The WaPo’s David Broder has been having a really tough year, but today’s column was a real doozy. He’s apparently trying to warn Dems about two disparate threats: immigration and Hillary Clinton.
That is the issue of. A very smart Democrat, a veteran of the Clinton administration, told me that he expects [illegal immigration] to be a key part of any Republican campaign and that he is worried about his party’s ability to respond.
I think he has good reason to worry. The failure of the Democratic Congress, like its Republican predecessor, to enact comprehensive immigration reform, including improved border security, has left individual states and local communities to struggle with the problem.
Actually, Republican lawmakers were responsible for the collapse of immigration reform; Dems were on the same page as the Bush White House. For that matter, Republicans thought they could use immigration against Dems in Virginia and Kentucky a couple of weeks ago, and that didn’t work out too well.
But the bulk of Broder’s column dealt with his contempt for Hillary Clinton and her husband. He quoted a friend concerned about “a two-headed campaign and the prospect of a dual presidency.”
[T]his is a prospect that will test the tolerance of the American people far more severely than the possibility of the first female president — or, for that matter, the first black president.
This seems misguided for a variety of reasons.
Most notably, Broder, who has made secret of his distaste for Bill Clinton, doesn’t seem to realize that most Americans have consider this prospect, and seem completely unfazed by it.
Indeed, Broder asserts that the “American people’s tolerance” will be tested, but he doesn’t back it up. He can’t — the evidence to the contrary is overwhelming. I know this because I learned it from Broder’s newspaper just a few weeks ago.
Former president Bill Clinton has emerged as a clear asset in his wife’s campaign for the White House, with Americans offering high ratings to his eight years in office and a solid majority saying they would be comfortable with him as first spouse, according to a new Washington Post-ABC News poll.
But Americans said they would not regard the election of Sen. Hillary Rodham Clinton (D-N.Y.) as simply the resumption of her husband’s presidency. Instead, two-thirds said she would take her presidency in a different direction, and half of all Americans said they believed that would be a good development. About half of those who said it would be a resumption described that as positive. […]
At this point, however, the former president is seen in favorable terms. Two-thirds of Americans said they approve of the job he did while he was in office — virtually the reverse of President Bush’s current approval rating, which stands at 33 percent. Clinton remains overwhelmingly popular among Democrats, and 63 percent of independents and even a third of Republicans also gave him positive marks.
Somehow, I don’t see a “severe” test of anyone’s patience, except maybe David Broder’s.
His column concluded with some analysis of the Clintons’ marriage.
No one who has read or studied the large literature of memoirs and biographies of the Clintons and their circle can doubt the intimacy and the mutual dependence of their political and personal partnership.
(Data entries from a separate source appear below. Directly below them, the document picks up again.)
import Literature.NumberTheory.LFunctions.GranvilleSoundararajan2003
import Literature.NumberTheory.LFunctions.GranvilleSoundararajanCosPrimeSum
import HarnessLib

/-!
# Granville–Soundararajan 2003, Lemma 2.3 — proof

Topic `Literature/NumberTheory/LFunctions`. Everything in this file is PROVED; it discharges the
named fact `GranvilleSoundararajan2003_lemma23` of `GranvilleSoundararajan2003.lean`
(A. Granville, K. Soundararajan, *Decay of mean values of multiplicative functions*, Canad. J.
Math. 55 (2003), Lemma 2.3, arXiv math/9911246 p. 5):

for a multiplicative `f` with `|f| ≤ 1`, `x ≥ 3`, all real `y` and `1/log x ≤ |β| ≤ log x`,
`|F(1+iy) F(1+i(y+β))| ≪ (log x)^{4/π} max(1/|β|, (log log x)²)^{2(1-2/π)}`,
`F(s) = ∏_{p ≤ x} (1 + f(p)/p^s + f(p²)/p^{2s} + …)` (`truncEulerProduct`).

Following the printed proof: (2.7) `|F(1+iy)F(1+i(y+β))| ≪ exp(Re ∑_{p≤x} (f(p)p^{-iy} +
f(p)p^{-i(y+β)})/p) ≤ exp(∑_{p≤x} |1 + p^{-iβ}|/p) = exp(∑_{p≤x} 2|cos((β/2) log p)|/p)`
(`norm_truncEulerProduct_mul_le`: each Euler factor satisfies
`|F_p(s)| ≤ exp(Re f(p)p^{-s} + 3/(p(p-1)))` on `Re s = 1`, and `∑_p 3/(p(p-1)) ≤ 3`), and then the
prime-sum estimate `∑_{p≤x} |cos((β/2) log p)|/p ≤ (2/π) log log x + (1 - 2/π) log max(1/|β|,
(log log x)²) + O(1)` PROVED in `GranvilleSoundararajanCosPrimeSum.lean`
(`sum_abs_cos_log_prime_div_le`, from the prime number theorem with the de la Vallée Poussin error
term and the mean value `2/π` of `|cos|`).

* `GranvilleSoundararajan2003_lemma23_holds : GranvilleSoundararajan2003_lemma23`.

## References

* A. Granville, K. Soundararajan, *Decay of mean values of multiplicative functions*, Canad. J.
  Math. 55 (2003), 1191–1230, Lemma 2.3 (arXiv math/9911246, p. 5). [GranvilleSoundararajan2003]
-/

noncomputable section

open Finset Real Complex
open Literature.NumberTheory.LFunctions.Mertens

namespace Literature.NumberTheory.LFunctions.GranvilleSoundararajan

/-! ### One Euler factor on the line `Re s = 1` -/

/-- `‖p^{-s}‖ = 1/p` on `Re s = 1`. [folklore] -/
theorem norm_natCast_cpow_neg_of_re_eq_one {p : ℕ} (hp : 2 ≤ p) {s : ℂ} (hs : s.re = 1) :
    ‖(p : ℂ) ^ (-s)‖ = (p : ℝ)⁻¹ := by
  have hp0 : 0 < p := by omega
  rw [Complex.norm_natCast_cpow_of_pos hp0, Complex.neg_re, hs, Real.rpow_neg_one]

/-- The Euler factor at `s` (`Re s = 1`) is `1 + f(p)p^{-s}` up to `∑_{k ≥ 2} p^{-k} = 1/(p(p-1))`.
[folklore] -/
theorem norm_eulerFactor_sub_one_add_le {g : ℕ → ℂ} (hg : ∀ n, ‖g n‖ ≤ 1) (hg1 : g 1 = 1) {p : ℕ}
    (hp : 2 ≤ p) {s : ℂ} (hs : s.re = 1) :
    ‖eulerFactor g p s - (1 + g p * (p : ℂ) ^ (-s))‖ ≤ 1 / ((p : ℝ) * ((p : ℝ) - 1)) := by
  have hp1 : (1 : ℝ) < p := by exact_mod_cast hp
  have hp0 : (0 : ℝ) < p := by linarith
  set F : ℕ → ℂ := fun k => g (p ^ k) * (p : ℂ) ^ (-(s * k)) with hF
  have hsum : Summable F := summable_eulerFactor hg hp (s := s) (by rw [hs]; exact one_pos)
  have hsum1 : Summable fun k : ℕ => F (k + 1) := (summable_nat_add_iff 1).2 hsum
  have hsum2 : Summable fun k : ℕ => F (k + 1 + 1) := (summable_nat_add_iff 1).2 hsum1
  have h0 : ∑' k, F k = F 0 + ∑' k, F (k + 1) := hsum.tsum_eq_zero_add
  have h1 : ∑' k, F (k + 1) = F (0 + 1) + ∑' k, F (k + 1 + 1) := hsum1.tsum_eq_zero_add
  have hF0 : F 0 = 1 := by simp [hF, hg1]
  have hF1 : F (0 + 1) = g p * (p : ℂ) ^ (-s) := by simp [hF]
  have e : eulerFactor g p s - (1 + g p * (p : ℂ) ^ (-s)) = ∑' k, F (k + 1 + 1) := by
    rw [show eulerFactor g p s = ∑' k, F k from rfl, h0, h1, hF0, hF1]; ring
  rw [e]
  set r : ℝ := (p : ℝ)⁻¹ with hr_def
  have hr : r < 1 := inv_lt_one_of_one_lt₀ hp1
  have hr0 : 0 ≤ r := by positivity
  have hterm : ∀ k : ℕ, ‖F (k + 1 + 1)‖ ≤ r ^ 2 * r ^ k := by
    intro k
    have := norm_term_le hg hp s (k + 1 + 1)
    rw [hs, Real.rpow_neg_one] at this
    calc ‖F (k + 1 + 1)‖ ≤ (p : ℝ)⁻¹ ^ (k + 1 + 1) := this
      _ = r ^ 2 * r ^ k := by rw [hr_def]; ring
  have hgeo : HasSum (fun k : ℕ => r ^ 2 * r ^ k) (r ^ 2 * (1 - r)⁻¹) :=
    (hasSum_geometric_of_lt_one hr0 hr).mul_left _
  calc ‖∑' k : ℕ, F (k + 1 + 1)‖ ≤ ∑' k : ℕ, ‖F (k + 1 + 1)‖ := norm_tsum_le_tsum_norm hsum2.norm
    _ ≤ ∑' k : ℕ, r ^ 2 * r ^ k := hsum2.norm.tsum_le_tsum hterm hgeo.summable
    _ = r ^ 2 * (1 - r)⁻¹ := hgeo.tsum_eq
    _ = 1 / ((p : ℝ) * ((p : ℝ) - 1)) := by
        rw [hr_def]
        field_simp

/-- **One Euler factor**: `‖F_p(s)‖ ≤ exp(Re(f(p)p^{-s}) + 3/(p(p-1)))` on `Re s = 1` (from
`‖1 + z‖ ≤ exp(Re z + |z|²/2)` and the tail `1/(p(p-1))`). [folklore] -/
theorem norm_eulerFactor_le_exp_re {g : ℕ → ℂ} (hg : ∀ n, ‖g n‖ ≤ 1) (hg1 : g 1 = 1) {p : ℕ}
    (hp : 2 ≤ p) {s : ℂ} (hs : s.re = 1) :
    ‖eulerFactor g p s‖ ≤ Real.exp ((g p * (p : ℂ) ^ (-s)).re + 3 / ((p : ℝ) * ((p : ℝ) - 1))) := by
  have hp1 : (1 : ℝ) < p := by exact_mod_cast hp
  have hp2 : (2 : ℝ) ≤ p := by exact_mod_cast hp
  have hp0 : (0 : ℝ) < p := by linarith
  set z : ℂ := g p * (p : ℂ) ^ (-s) with hz
  set R : ℝ := 1 / ((p : ℝ) * ((p : ℝ) - 1)) with hR
  have hpp : 0 < (p : ℝ) * ((p : ℝ) - 1) := mul_pos hp0 (by linarith)
  have hR0 : 0 ≤ R := by rw [hR]; exact div_nonneg zero_le_one hpp.le
  have hzn : ‖z‖ ≤ (p : ℝ)⁻¹ := by
    rw [hz, norm_mul, norm_natCast_cpow_neg_of_re_eq_one hp hs]
    exact mul_le_of_le_one_left (by positivity) (hg p)
  have happrox : ‖eulerFactor g p s - (1 + z)‖ ≤ R := norm_eulerFactor_sub_one_add_le hg hg1 hp hs
  -- `‖1 + z‖ ≤ exp(Re z + ‖z‖²/2)` (from `1 + u ≤ e^u`)
  have hA : ‖1 + z‖ ≤ Real.exp (z.re + ‖z‖ ^ 2 / 2) := by
    have h1 : ‖1 + z‖ ^ 2 = 1 + 2 * z.re + ‖z‖ ^ 2 := by
      rw [Complex.sq_norm, Complex.sq_norm, Complex.normSq_apply, Complex.normSq_apply]
      simp; ring
    have h2 : ‖1 + z‖ ^ 2 ≤ Real.exp (2 * z.re + ‖z‖ ^ 2) := by
      rw [h1]; have := Real.add_one_le_exp (2 * z.re + ‖z‖ ^ 2); linarith
    have h3 : Real.exp (2 * z.re + ‖z‖ ^ 2) = Real.exp (z.re + ‖z‖ ^ 2 / 2) ^ 2 := by
      rw [← Real.exp_nat_mul]; congr 1; ring
    rw [h3] at h2
    exact (pow_le_pow_iff_left₀ (norm_nonneg _) (Real.exp_pos _).le two_ne_zero).1 h2
  -- `‖1 + z‖ ≥ 1/2`, `‖F_p‖ ≤ ‖1+z‖ + R ≤ ‖1+z‖ (1 + 2R) ≤ exp(Re z + ‖z‖²/2) exp(2R)`
  have h1z : 1 / 2 ≤ ‖1 + z‖ := by
    have := norm_sub_norm_le (1 : ℂ) (-z)
    rw [norm_one, norm_neg, sub_neg_eq_add] at this
    have hzn2 : ‖z‖ ≤ 1 / 2 := hzn.trans (by rw [inv_eq_one_div]; exact one_div_le_one_div_of_le two_pos hp2)
    linarith
  have hstep : ‖eulerFactor g p s‖ ≤ ‖1 + z‖ * (1 + 2 * R) := by
    have := norm_le_norm_add_norm_sub' (eulerFactor g p s) (1 + z)
    nlinarith [happrox, h1z, hR0]
  have hexpR : 1 + 2 * R ≤ Real.exp (2 * R) := by have := Real.add_one_le_exp (2 * R); linarith
  have hz2 : ‖z‖ ^ 2 / 2 ≤ R := by
    rw [hR]
    have h1 : ‖z‖ ^ 2 ≤ (p : ℝ)⁻¹ ^ 2 := pow_le_pow_left₀ (norm_nonneg _) hzn 2
    have h2 : (p : ℝ)⁻¹ ^ 2 / 2 ≤ 1 / ((p : ℝ) * ((p : ℝ) - 1)) := by
      rw [inv_pow, ← one_div, div_div, div_le_div_iff₀ (by positivity) hpp]
      nlinarith
    linarith [div_le_div_of_nonneg_right h1 zero_le_two]
  calc ‖eulerFactor g p s‖ ≤ ‖1 + z‖ * (1 + 2 * R) := hstep
    _ ≤ Real.exp (z.re + ‖z‖ ^ 2 / 2) * Real.exp (2 * R) :=
        mul_le_mul hA hexpR (by linarith) (Real.exp_pos _).le
    _ = Real.exp (z.re + ‖z‖ ^ 2 / 2 + 2 * R) := by rw [← Real.exp_add]
    _ ≤ Real.exp (z.re + 3 / ((p : ℝ) * ((p : ℝ) - 1))) := by
        refine Real.exp_le_exp.2 ?_
        have : 2 * R + R = 3 / ((p : ℝ) * ((p : ℝ) - 1)) := by rw [hR]; ring
        linarith

/-! ### The two-point sum `Re(f(p)p^{-1-iy} + f(p)p^{-1-i(y+β)}) ≤ 2|cos((β/2) log p)|/p` -/

/-- `‖1 + p^{-iβ}‖ = 2|cos((β/2) log p)|` for `p ≥ 1`. [folklore] -/
theorem norm_one_add_natCast_cpow_neg_mul_I {p : ℕ} (hp : 0 < p) (β : ℝ) :
    ‖1 + (p : ℂ) ^ (-(β * I))‖ = 2 * |Real.cos (β / 2 * Real.log p)| := by
  have hp0 : (p : ℂ) ≠ 0 := by exact_mod_cast hp.ne'
  set θ : ℝ := β * Real.log p with hθ
  have hw : (p : ℂ) ^ (-(β * I)) = Complex.exp (-(θ : ℂ) * I) := by
    rw [Complex.cpow_def_of_ne_zero hp0, ← Complex.natCast_log, hθ]
    push_cast
    ring_nf
  have hfac : (1 : ℂ) + Complex.exp (-(θ : ℂ) * I) =
      Complex.exp (-((θ / 2 : ℝ) : ℂ) * I) * (2 * Complex.cos ((θ / 2 : ℝ) : ℂ)) := by
    rw [Complex.two_cos, mul_add, ← Complex.exp_add, ← Complex.exp_add]
    push_cast
    ring_nf
    simp [add_comm]
  rw [hw, hfac, norm_mul, show -((θ / 2 : ℝ) : ℂ) * I = ((-(θ / 2) : ℝ) : ℂ) * I by push_cast; ring,
    Complex.norm_exp_ofReal_mul_I, one_mul, ← Complex.ofReal_cos, ← Complex.ofReal_ofNat,
    ← Complex.ofReal_mul, Complex.norm_real, Real.norm_eq_abs, abs_mul, abs_two, hθ]
  congr 2
  ring

/-- For `p ≥ 2`, `|f(p)| ≤ 1`: `Re(f(p)p^{-(1+iy)} + f(p)p^{-(1+i(y+β))}) ≤ 2|cos((β/2) log p)|/p`
("`≪ exp(∑_{p≤x} |1 + p^{-iβ}|/p) = exp(∑ 2|cos((|β|/2)log p)|/p)`", (2.7)).
[cite: GranvilleSoundararajan2003, (2.7)] -/
theorem re_add_le_two_mul_abs_cos {g : ℕ → ℂ} (hg : ∀ n, ‖g n‖ ≤ 1) {p : ℕ} (hp : 2 ≤ p)
    (y β : ℝ) :
    (g p * (p : ℂ) ^ (-(1 + y * I)) + g p * (p : ℂ) ^ (-(1 + (y + β) * I))).re ≤
      2 * |Real.cos (β / 2 * Real.log p)| / p := by
  have hp0' : 0 < p := by omega
  have hp0 : (p : ℂ) ≠ 0 := by exact_mod_cast hp0'.ne'
  have hsplit : (p : ℂ) ^ (-(1 + (y + β) * I)) = (p : ℂ) ^ (-(1 + y * I)) * (p : ℂ) ^ (-(β * I)) := by
    rw [← Complex.cpow_add _ _ hp0]; congr 1; ring
  have hfactor : g p * (p : ℂ) ^ (-(1 + y * I)) + g p * (p : ℂ) ^ (-(1 + (y + β) * I)) =
      g p * (p : ℂ) ^ (-(1 + y * I)) * (1 + (p : ℂ) ^ (-(β * I))) := by
    rw [hsplit]; ring
  rw [hfactor]
  refine (Complex.re_le_norm _).trans ?_
  have hs : (1 + y * I : ℂ).re = 1 := by simp
  rw [norm_mul, norm_mul, norm_natCast_cpow_neg_of_re_eq_one hp hs,
    norm_one_add_natCast_cpow_neg_mul_I hp0' β]
  have hp0r : (0 : ℝ) < p := by exact_mod_cast hp0'
  calc ‖g p‖ * (p : ℝ)⁻¹ * (2 * |Real.cos (β / 2 * Real.log p)|)
      ≤ 1 * (p : ℝ)⁻¹ * (2 * |Real.cos (β / 2 * Real.log p)|) := by gcongr; exact hg p
    _ = 2 * |Real.cos (β / 2 * Real.log p)| / p := by field_simp

/-! ### (2.7): the Euler product -/

/-- **(2.7) of Granville–Soundararajan**: for `|f| ≤ 1` with `f(1) = 1` and any `x`, `y`, `β`,
`‖F(1+iy) F(1+i(y+β))‖ ≤ e⁶ exp(2 ∑_{p ≤ x} |cos((β/2) log p)|/p)`.
[cite: GranvilleSoundararajan2003, (2.7)] -/
theorem norm_truncEulerProduct_mul_le {g : ℕ → ℂ} (hg : ∀ n, ‖g n‖ ≤ 1) (hg1 : g 1 = 1)
    (x y β : ℝ) :
    ‖truncEulerProduct g x (1 + y * I) * truncEulerProduct g x (1 + (y + β) * I)‖ ≤
      Real.exp 6 * Real.exp (2 * ∑ p ∈ Nat.primesLE ⌊x⌋₊, |Real.cos (β / 2 * Real.log p)| / p) := by
  set P := Nat.primesBelow (⌊x⌋₊ + 1) with hP
  have hPeq : P = Nat.primesLE ⌊x⌋₊ := rfl
  have hmem : ∀ p ∈ P, 2 ≤ p := fun p hp => (Nat.prime_of_mem_primesBelow hp).two_le
  set s₁ : ℂ := 1 + y * I with hs₁
  set s₂ : ℂ := 1 + (y + β) * I with hs₂
  have hs₁re : s₁.re = 1 := by simp [hs₁]
  have hs₂re : s₂.re = 1 := by simp [hs₂]
  -- product of the factor bounds
  have h1 : ‖truncEulerProduct g x s₁ * truncEulerProduct g x s₂‖ ≤
      ∏ p ∈ P, Real.exp ((g p * (p : ℂ) ^ (-s₁)).re + 3 / ((p : ℝ) * ((p : ℝ) - 1)) +
        ((g p * (p : ℂ) ^ (-s₂)).re + 3 / ((p : ℝ) * ((p : ℝ) - 1)))) := by
    rw [truncEulerProduct, truncEulerProduct, ← hP, ← Finset.prod_mul_distrib, norm_prod]
    refine Finset.prod_le_prod (fun p _ => norm_nonneg _) fun p hp => ?_
    rw [norm_mul, Real.exp_add]
    exact mul_le_mul (norm_eulerFactor_le_exp_re hg hg1 (hmem p hp) hs₁re)
      (norm_eulerFactor_le_exp_re hg hg1 (hmem p hp) hs₂re) (norm_nonneg _) (Real.exp_pos _).le
  rw [← Real.exp_sum] at h1
  refine h1.trans ?_
  rw [← Real.exp_add, Real.exp_le_exp, Finset.mul_sum, ← hPeq]
  have hterm : ∀ p ∈ P, (g p * (p : ℂ) ^ (-s₁)).re + 3 / ((p : ℝ) * ((p : ℝ) - 1)) +
      ((g p * (p : ℂ) ^ (-s₂)).re + 3 / ((p : ℝ) * ((p : ℝ) - 1))) ≤
        6 * (1 / ((p : ℝ) * ((p : ℝ) - 1))) + 2 * (|Real.cos (β / 2 * Real.log p)| / p) := by
    intro p hp
    have hre := re_add_le_two_mul_abs_cos hg (hmem p hp) y β
    rw [Complex.add_re] at hre
    rw [hs₁, hs₂]
    have : 2 * |Real.cos (β / 2 * Real.log p)| / p = 2 * (|Real.cos (β / 2 * Real.log p)| / p) := by ring
    have hdiv : 3 / ((p : ℝ) * ((p : ℝ) - 1)) = 3 * (1 / ((p : ℝ) * ((p : ℝ) - 1))) := by ring
    linarith
  refine (Finset.sum_le_sum hterm).trans ?_
  rw [Finset.sum_add_distrib, ← Finset.mul_sum, ← Finset.mul_sum]
  have htail := Literature.NumberTheory.LFunctions.MertensBound.sum_inv_prime_mul_pred_le_one ⌊x⌋₊
  rw [← hPeq] at htail
  nlinarith [htail]

/-! ### Lemma 2.3 -/

/-- **Granville–Soundararajan 2003, Lemma 2.3** — PROVED: there is an absolute `C` such that for every
multiplicative `f` with `|f(n)| ≤ 1`, every `x ≥ 3`, all real `y` and `1/log x ≤ |β| ≤ log x`,
`|F(1+iy) F(1+i(y+β))| ≤ C (log x)^{4/π} max(1/|β|, (log log x)²)^{2(1-2/π)}`.
[cite: GranvilleSoundararajan2003, Lemma 2.3] -/
theorem GranvilleSoundararajan2003_lemma23_holds : GranvilleSoundararajan2003_lemma23 := by
  obtain ⟨K, hK⟩ := sum_abs_cos_log_prime_div_le
  refine ⟨Real.exp (6 + 2 * K), fun f hf hfb x hx y β hβ1 hβ2 => ?_⟩
  have hx0 : 0 < x := by linarith
  have hlog : 0 < Real.log x := Real.log_pos (by linarith)
  have hβ : 0 < |β| := lt_of_lt_of_le (by positivity) hβ1
  set M : ℝ := max (1 / |β|) (Real.log (Real.log x) ^ 2) with hM
  have hM0 : 0 < M := lt_of_lt_of_le (by positivity) (le_max_left _ _)
  have h1 := norm_truncEulerProduct_mul_le hfb hf.map_one x y β
  have h2 := hK x hx β hβ1 hβ2
  rw [← hM] at h2
  have h3 : 2 * ∑ p ∈ Nat.primesLE ⌊x⌋₊, |Real.cos (β / 2 * Real.log p)| / p ≤
      2 * (2 / π * Real.log (Real.log x) + (1 - 2 / π) * Real.log M + K) := by linarith
  calc ‖truncEulerProduct f x (1 + y * I) * truncEulerProduct f x (1 + (y + β) * I)‖
      ≤ Real.exp 6 * Real.exp (2 * ∑ p ∈ Nat.primesLE ⌊x⌋₊, |Real.cos (β / 2 * Real.log p)| / p) := h1
    _ ≤ Real.exp 6 * Real.exp (2 * (2 / π * Real.log (Real.log x) + (1 - 2 / π) * Real.log M + K)) := by
        gcongr
    _ = Real.exp (6 + 2 * K) * Real.log x ^ (4 / π) * M ^ (2 * (1 - 2 / π)) := by
        rw [Real.rpow_def_of_pos hlog, Real.rpow_def_of_pos hM0, ← Real.exp_add, ← Real.exp_add,
          ← Real.exp_add]
        congr 1; ring

end Literature.NumberTheory.LFunctions.GranvilleSoundararajan
import Summits.CriticalPhenomena.SAWScalingLimit.Theorems.SAWRenewalTightnessSubseqIdentificationRoomPassageAssembly
import Summits.CriticalPhenomena.SAWScalingLimit.Theorems.SAWRenewalTightnessRoomPassageEvents
import Summits.CriticalPhenomena.SAWScalingLimit.Theorems.SAWRenewalTightnessSubseqIdentificationSawLatticeDriversStemCapacity
import Literature.Probability.Process.DiagonalPassage
import Literature.Probability.RandomPlanarGeometry.SAWExplorationRunningMax
import HarnessLib

/-!
# `stub_roomPassageAssemblyNR`: approximate lattice drivers + guarded room data ⇒ the capped
room–entropy martingales

Stub `stub_roomPassageAssemblyNR` of the registered skeleton (reshape r7) of the line
`room-entropy-wright-fisher`, crux `SubseqIdentification` (stmt-CriticalPhenomena-0783, route
`SAWRenewalTightness`, shared with `SAWParafermion` / `SAWLeftRightFKG` / `SAWAsymptoticMorera`;
vocabulary `Theorems/SAWRenewalTightnessRoomEntropyDefs`, `…RoomPassageDefs`, `…RoomPassageEvents`):
`SAWLatticeDriversApprox → LatticeRoomDataNR → SAWNoReturn → RoomMartingaleLimitCap`.

Proof. As in the r6b assembly p114096 (`exists_filtration_martingale_roomObsCap_of_integral_cylinder`,
`Process.integral_sub_mul_eq_zero_of_forall_lt_of_frozen`) everything reduces to the cylinder
identity `E_μ[(N_t - N_s) ψ(W_S)] = 0` for `0 < s < t < (Im w)²/16` (`s = 0` by right-continuity,
`Process.integral_sub_mul_eq_zero_zero_of_forall_pos`). DIAGONALISATION in the tolerance: at
`ρ_m = Im w/(m+2) → 0`, (H1) (fed with `NoReturnAlong` from (H3)) gives `S₀(m) ≤ ρ_m` and drivers
`𝒱_m → frozenDriver φ S₀(m)` in law along the meshes; `frozenDriver φ S₀(m) c → drivingFunction φ c`
in `C([0,∞), ℝ)` for every `c` (`ContinuousMap.tendsto_mk_comp_max_nhds_zero`), hence in law; the
Lévy–Prokhorov metrisation of convergence in distribution on the Polish path space yields a
diagonal `n_m` (`Process.exists_diagonal_tendstoInDistribution`) along which `𝒱_m(s_{n_m}) → W` in
law AND the scale thresholds of level `m` hold: prefix-consistency beyond `S₀(m)`, the four bad
events (`capacityEvent`; `roomDataEvent` of (H2) at radii `R_m`, `r'_m = r_m ∧ R_m/2` with `r_m` from
`NoReturnAlong`; `fidelityEvent`; `noReturnEvent`) each of probability `≤ ρ_m`, stem capacity
`≤ ρ_m` (`stub_sawLatticeDriversStemCapacity`, p116522), `0 < s_{n_m}`, `n_m ≥ m`. Per scale
(`exists_explorationData`): the exploration filtration run with the RUNNING-MAX capacity clock
(`SAW.exists_explorationFiltration_runningMax`), the Doob martingale `roomDoob = (π/2) E_δ[X ∣ γ[0,n]]`
of the terminal room deficit, first passages `σ ≤ τ` of the levels `s ≥ S₀(m)`, `t`,
`𝒢_σ`-measurability of `𝒱 γ u`, `u ≤ s`, and, off the bad event, at the first-passage index `k`:
`t_k ∈ [level, level + ρ_m]`, `|roomDoob_k - hullRoomObs_k| ≤ ρ_m` (room data + no return),
`|N_{t_k}(𝒱 γ) - hullRoomObs_k| ≤ ρ_m` (fidelity). Then `Process.exists_passageData_of_doob`
(p113465) and `integral_cylinder_eq_zero_of_tendstoInDistribution_of_integrable` (p101958) apply
verbatim along the diagonal. No named fact; axioms `propext`, `Classical.choice`, `Quot.sound`.

References: Chelkak–Duminil-Copin–Hongler–Kemppainen–Smirnov, C. R. Math. 352 (2014), §3;
Duminil-Copin–Smirnov, Clay Math. Proc. 15 (2012), Lemma 6.6, Prop. 6.7; Billingsley,
*Convergence of Probability Measures* (1999), Thm. 6.8.
-/


noncomputable section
No one can reasonably expect that partnership to end should Hillary Clinton be elected president. But the country must decide whether it is comfortable with such a sharing of the power and authority of the highest office in the land.
It is a difficult question for any of the Democratic rivals to raise. But it lingers, even if unasked.
Hmm. Didn’t Broder vow, less than a week ago, not to analyze the Clintons’ marriage?